The fascination of St Francis
VISUAL ART: Arthur Boyd: Tapestries of the Life of St Francis of Assisi. Newman College Chapel, The University of Melbourne, to 4 December
VISUAL ART: Arthur Boyd: Tapestries of the Life of St Francis of Assisi. Newman College Chapel, The University of Melbourne, to 4 December
IT is unusual for an artist of the fame of Arthur Boyd to have a substantial suite of work consigned to the basement of a national museum, but that is essentially what has happened to the 20 large tapestries of the life of St Francis of Assisi woven at a celebrated workshop in Portugal between 1972 and 1974, purchased by the National Gallery of Australia the following year, and hardly heard of since.
Now, for almost the first time, eight of the St Francis tapestries can be appreciated in the sympathetic environment of the Chapel of the Holy Spirit, at Melbourne University's Newman College.
The proportions of the space are grand without being cavernous, and the luminous tapestries stand out more vividly against the grey stone than they would in the neutral white of a gallery.
St Francis is one of the best loved of the Christian saints. He founded his order of mendicant friars in the 13th century, at about the same time that St Dominic established the Dominicans. Unlike the enclosed orders of monks, the friars of the high middle ages were involved in the social life of the new or renascent cities of Europe.
It is a testimony to their success that in countless Italian cities, the biggest churches after the cathedral itself will be those of the two preaching orders: thus in Florence, the Franciscan Santa Croce and the Dominican Santa Maria Novella; in Venice, the Franciscan Frari and the Dominican San Zanipolo.
In art, one can always distinguish the rough brown or grey habits of the Franciscans, with their rope belts and sandals, from the crisp black and white of the Dominicans. The character of the two founders, and of the orders they established, was similarly different.
The Dominicans were for centuries the intellectuals of the church; one of their number was St Thomas Aquinas, the greatest of the scholastic philosophers. St Francis, on the other hand, taught humility and self-abnegation.
The holiness of his life was such that he is supposed to have received the stigmata, the marks of Christ's wounds.
Each of us is likely to be constitutionally drawn to one of these models in preference to the other, and Boyd, who was a passionate man but no intellectual, was without doubt more attuned to the Franciscan than the Dominican. His interest in the saint went back at least to the early 1960s, when he originally executed the colour pastels for a biography of Francis to be published by Thames and Hudson.

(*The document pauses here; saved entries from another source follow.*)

/-!
# Joshi, *Arithmetic Teichmüller spaces IV* [J-IV] §6.1/§6.4 on GENUINE number-field towers: `MainBoundDatum.ofGenuine`,
# and Lemmas 6.4.1 / 6.4.2 (1)(2) + the second inequality of Theorem 6.1.1 PROVED there

Proof-and-dictionary companion of `Joshi/ATS4MainBounds.lean` (slot T-30 of plan/E/ASSIGNMENTS.md; abc-iut cell, block E,
rung LADDER-ABC:A2.E; merge-debt of record plan/E/t30/INVENTORY.tsv row J4:Thm6.1.1.hyp «T-26's genuine number fields
instantiate this datum»). TAKES NO SIDE on [IUTchIII] Cor. 3.12, on Joshi's claims, or on Mochizuki's reports on them; the
source is an unrefereed arXiv preprint (arXiv:2403.10430v2, bib `Joshi2024ATS4`); typed ≠ proved ≠ endorsed.

## What is here

1. `MainBoundDatum.ofGenuine` — OUR READING of the numbers Theorem 6.1.1 (p.58 l.1–23) speaks about, over genuine Mathlib
   number fields `L_mod`, `L_tpd → L → L′` with T-26's Tate-divisor data (`TateDivisorDatum`, [J-IV] Def. 4.4.2):
   `d_mod := [L_mod : ℚ]` (`dMod`), `e_mod := max_v e_v` (`eMod`; «e_mod ≤ d_mod» is T-26's PROVED `eMod_le_dMod`),
   `log(q) := log(𝔮_L)` («q = q_{C/L} the Tate divisor of C/L», p.58 l.4), `log(d^M) := logDifferent M` (§4.3),
   `log(f^M) := log(𝔣_M)` (`TateDivisorDatum.logf`), `[L : L_tpd]`, `[L′ : L]` := `Module.finrank`. Dictionary only.
2. PROVED for that datum (hypotheses = the printed inputs, in the kernel vocabulary of the tree's [IUTchIV] Thm. 1.10 Step (ii)
   engine `Literature.IUT.LogVolume.ndeg_different_add_reduced_le_F/_K`):
   * Thm. 4.6.1 (2) for `L/L_tpd` = T-30's `DiffCondMono` = **the second inequality of Thm. 6.1.1** (`ofGenuine_diffCondMono`,
     `ofGenuine_boundLtpd_le_boundL`), from support compatibility alone; hence `Thm611 ↔ its first inequality`
     (`ofGenuine_thm611_iff`).
   * **Lemma 6.4.1** (p.59 l.25–27, «+33») for `L/L_tpd` Galois with `[L : L_tpd] ∣ 2¹⁰·3²·5` (p.59 l.31), unramified resp. tamely
     ramified over the primes of residue characteristic `∤ 2·3·5` off resp. on `Supp(𝔮)`: in fact with Mochizuki's constant
     `log(2¹¹·3³·5²) ≤ 21 ≤ 33` (`ofGenuine_sharp641`, `ofGenuine_lem641`).
   * **Lemma 6.4.2 (1), (2)** (p.59 l.37–p.60 l.21, «+4·log ℓ + 33», «+4·log ℓ + 74») for, in addition, `L′/L` Galois with
     `[L′ : L] ∣ ℓ(ℓ−1)²(ℓ+1)` (= `|GL₂(𝔽_ℓ)|`, Lem. 6.3.2; the tree's division-field shape `finrank_dvd_of_ker_le`), unramified resp. tame over residue characteristic `≠ ℓ`: in fact with
     `2·log ℓ + 21` (`ofGenuine_sharp642`, `ofGenuine_lem642a`, `ofGenuine_lem642b`); and `[L′ : L] ≤ ℓ⁴`, `[L : L_tpd] ≤ 2¹⁰·3²·5`
     (`ofGenuine_degLpLBound`, `ofGenuine_degLLtpdBound`).
3. At the abstract level: Mochizuki's Step (ii) inputs (`Thm110Numerics.ProofData.F_le`, `.K_le`, through T-30's dictionary
   `toThm110` of Rmk. 6.1.2) imply Joshi's Lem. 6.4.1 / 6.4.2 (1) (`lem641_of_sharp`, `lem642a_of_sharp`, `lem641_of_proofData`).
4. The junction with E-t31's E5 descent spine (`MainBoundGlue.thm611_left_of_inputs`, `Joshi/ATS4DescentToFirstMainBound.lean`):
   its three §6.4 inputs `Lem641`, `WildBoundLp`, `DegLpLBound` enter only through Lem. 6.4.2 (2), so they are replaced by the
   single hypothesis `Lem642b` (`thm611_left_of_lem642b`) — PROVED above on genuine towers (`ofGenuine_thm611_left_of_descent`).

## What is NOT here (located, not adjudicated)

Joshi's own inputs `WildBoundL` / `WildBoundLp` (his Thm. 4.6.1 (5) with the factor `#S^ℚ_wild` and no additive term, T-27's
`WildBound`) are neither used nor derived: the kernel route is the tree's Galois form of [IUTchIV] Step (ii) (constants
`log(2¹¹·3³·5²)`, `2·log ℓ`), which implies Joshi's printed constants `33`, `4·log ℓ`, `74` a fortiori. The ramification
hypotheses are stated as the engine needs them («unramified off `Supp(𝔮)` ∪ {wild characteristics}»); Joshi's Lemma 4.1.4 as
printed is weaker there (it allows tame ramification of `L/L_tpd` over `ℓ` and of `L′/L` over `2` off `Supp(𝔮)`) and is not
consumed. No elliptic curve is an object of this file; nothing of [IUTchIII] is imported (R14). Theorems + one dictionary `def`;
standard axioms; no `sorry`, instance, notation or new `Prop` fact.
-/

noncomputable section

open NumberField IsDedekindDomain Literature.IUT.LogVolume

namespace Summit.ABC.IUTFork.Joshi.ATS4

/-! ## 0. Two small facts about T-26's constants -/
section Glue

variable (M : Type*) [Field M] [NumberField M]

/-- `e_mod ≥ 1`: the ring of integers of a number field has a nonzero prime `v`, and `1 ≤ e_v ≤ e_mod`. [folklore] -/
theorem one_le_eMod : 1 ≤ eMod M := by
  obtain ⟨p, hp0, hp⟩ := (Ring.not_isField_iff_exists_prime).mp (RingOfIntegers.not_isField M)
  let v : HeightOneSpectrum (𝓞 M) := ⟨p, hp, hp0⟩
  exact (Nat.one_le_iff_ne_zero.mpr (ramIdx_ne_zero M v)).trans (ramIdx_le_eMod v)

Colour reproduction of the whole series was deemed too expensive, so Boyd executed a series of black and white lithographs, loosely based on the pastels, sold as a limited edition and reproduced in the book, which came out in 1968. The pastels too were sold, but high quality transparencies were later used to make the cartoons for the Portuguese tapestries. Boyd was instinctively drawn to St Francis' particular
capacity for empathy and communion, not only with the human and the divine, but with nature and the animal world. In the story of the wolf of Gubbio, for example, whose traditional iconography can look quaint to modern eyes, Boyd imagines the gentle saint and the fierce wolf as though merged into a single being; and we see that love and mystical connectedness are also ferocious, intense experiences.
In other cases, as when Francis holds St Clare's long golden hair, or in the vision of the church on fire, spiritual communion verges on the sexual.
Piety is not primness, nor is celibacy the same as sexual neutrality. Other religions have seen this too: one need only reflect that a virgin goddess such as Artemis has as strong a sexual charge as Aphrodite; one that is no less powerful for being potential rather than actual.
Boyd discovers in these subjects an experience of ecstasy that he embodies in a palette composed almost exclusively of reds and yellows and white: the effect is of fire - literally a motif in several cases - and the images emerge out of this intense glow like momentary visions in the licking flames of a wood fire.
One thinks, although Yeats was writing of the gold of mosaics, of his "sages standing in God's holy fire".
Perhaps Boyd's tapestries will eventually be shown in a dedicated gallery at the NGA, even one where half the series could be shown in alternation.
But in truth, the effect is greater in the church than in the inert environment of an art museum, both because they are seen on their own, rather than when the eyes are tired and confused by disparate material, and because the solemnity of the place predisposes the mind to a different kind of engagement.